■ ACTION ITEM
When you reach the line that contains "CUT in the ★" in the data below, start reproducing lines exactly, and stop after the line that contains "from the ★ twin under".

■ RECORDS SUPPLIED

import Summits.HodgeConjecture.HodgeConjecture.Theorems.F0P6qTameLevelQuotient   -- ★ p851062 twin (LAST part; earlier parts ride the import) of tree `Lines/F0_P6q_TameLevelQuotient.lean` 095a9dabe50403a6 (namespaces KEPT ⇒ every served FQN unchanged)
import HarnessLib
import HarnessLib.Audit.LibrarySuggestionsDenyListCruxes

/-! # F0_P6q_TameLevelQuotient — NEXT EDITION = SHIM (rung-0 re-home; LEAD «M-72» (4) ∕ «M-92» (c): the D-chain twins ride the «D-CHAIN SWEEP (K4-input)», table `F0/P6/L7/LA7-plan/g5/DCHAIN-SWEEP.v1.4` row 11; dealer «L7» LA7-plan (g5) «=» 2026-09-02T10:56:31Z; hand A-p14 (g39), HOME-only cand — NOTHING is written before the LEAD's K4 word)

The declarations of the tree edition (sha16 095a9dabe50403a6, 265 l., code-`sorry`-free; 7 public declarations in namespaces `Summit.HodgeConjecture.HodgeConjecture.Cruxes.HLiu418.F0P6qTameLevelQuotient`) now live,
byte for byte and under the SAME namespaces, in the ★ twin chain `Theorems.F0P6qTameLevelQuotient` (p851062) (filed by LA7-p02 (g3); each part imports the previous).
This module keeps its name so that its tree importers (`F0_D9opRoad2.lean`, `F0_P6a_ModuliDatum.lean`) and by-name readers resolve unchanged through the import above;
it declares nothing EXCEPT the one alias below.
CUT in the ★ twin under the gate's dedup rules (NOT served by this shim; tree readers outside this module: see the sweep table): `Summit.HodgeConjecture.HodgeConjecture.Cruxes.HLiu418.F0P6qTameLevelQuotient.exists_levelQuotientAction`, `Summit.HodgeConjecture.HodgeConjecture.Cruxes.HLiu418.F0P6qTameLevelQuotient.hom_eq_recordHeckeTranslateGS_of_isHeckeTranslate`, `Summit.HodgeConjecture.HodgeConjecture.Cruxes.HLiu418.F0P6qTameLevelQuotient.isGeometricQuotient_of_isSepQuotient`, `Summit.HodgeConjecture.HodgeConjecture.Cruxes.HLiu418.F0P6qTameLevelQuotient.exists_levelQuotientAction_isGeometricQuotient`, `Summit.HodgeConjecture.HodgeConjecture.Cruxes.HLiu418.F0P6qTameLevelQuotient.hσ_of_genericFibre_square`, `Summit.HodgeConjecture.HodgeConjecture.Cruxes.HLiu418.F0P6qTameLevelQuotient.exists_levelQuotientAction_of_model`.
ORDER NOTE: the sweep writes ALL chain shims in ONE request (NO-CROSS-IMPORT: no environment may hold a `Lines/` ORIGINAL of this chain together with its ★ twin); an importer smoke
that reads «import … failed, environment already contains …» before the sweep is that order note, not a defect.  Edition history stays in the line card and in git; future
changes are ★-side proposals on the `Theorems/` files.  HC_CM is proved only modulo the 7 printed citations (2 remaining named inputs: hLiu418 = stmt-HodgeConjecture-24832, h413 = stmt-HodgeConjecture-24833) until rung 0 closes; count-neutral (0 `sorry`, 0 socket). -/

namespace Summit.HodgeConjecture.HodgeConjecture.Cruxes.HLiu418.F0P6qTameLevelQuotient

set_option linter.dupNamespace false  -- `Summit.HodgeConjecture.HodgeConjecture.…` BY DESIGN (D-0017), as in the Lines original

/-- ALIAS owed by the sweep table (row 11): the ONE outside reader (MAIN `Lines/F0_P6a_ModuliDatum.lean` l. 560) names this FQN, dropped from the ★ twin under
`dedup.landed` in favour of ★ `Literature.AlgebraicGeometry.ShimuraVarieties.UnitaryCanonicalModel.RecordSystemGS.exists_levelQuotientAction_isGeometricQuotient` (statement byte-identical, `S` explicit first). -/
alias exists_levelQuotientAction_isGeometricQuotient := Literature.AlgebraicGeometry.ShimuraVarieties.UnitaryCanonicalModel.RecordSystemGS.exists_levelQuotientAction_isGeometricQuotient

end Summit.HodgeConjecture.HodgeConjecture.Cruxes.HLiu418.F0P6qTameLevelQuotient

■ RESPONSE BELOW
CUT in the ★ twin under the gate's dedup rules (NOT served by this shim; tree readers outside this module: see the sweep table): `Summit.HodgeConjecture.HodgeConjecture.Cruxes.HLiu418.F0P6qTameLevelQuotient.exists_levelQuotientAction`, `Summit.HodgeConjecture.HodgeConjecture.Cruxes.HLiu418.F0P6qTameLevelQuotient.hom_eq_recordHeckeTranslateGS_of_isHeckeTranslate`, `Summit.HodgeConjecture.HodgeConjecture.Cruxes.HLiu418.F0P6qTameLevelQuotient.isGeometricQuotient_of_isSepQuotient`, `Summit.HodgeConjecture.HodgeConjecture.Cruxes.HLiu418.F0P6qTameLevelQuotient.exists_levelQuotientAction_isGeometricQuotient`, `Summit.HodgeConjecture.HodgeConjecture.Cruxes.HLiu418.F0P6qTameLevelQuotient.hσ_of_genericFibre_square`, `Summit.HodgeConjecture.HodgeConjecture.Cruxes.HLiu418.F0P6qTameLevelQuotient.exists_levelQuotientAction_of_model`.
ORDER NOTE: the sweep writes ALL chain shims in ONE request (NO-CROSS-IMPORT: no environment may hold a `Lines/` ORIGINAL of this chain together with its ★ twin); an importer smoke
that reads «import … failed, environment already contains …» before the sweep is that order note, not a defect.  Edition history stays in the line card and in git; future
changes are ★-side proposals on the `Theorems/` files.  HC_CM is proved only modulo the 7 printed citations (2 remaining named inputs: hLiu418 = stmt-HodgeConjecture-24832, h413 = stmt-HodgeConjecture-24833) until rung 0 closes; count-neutral (0 `sorry`, 0 socket). -/

namespace Summit.HodgeConjecture.HodgeConjecture.Cruxes.HLiu418.F0P6qTameLevelQuotient

set_option linter.dupNamespace false  -- `Summit.HodgeConjecture.HodgeConjecture.…` BY DESIGN (D-0017), as in the Lines original

/-- ALIAS owed by the sweep table (row 11): the ONE outside reader (MAIN `Lines/F0_P6a_ModuliDatum.lean` l. 560) names this FQN, dropped from the ★ twin under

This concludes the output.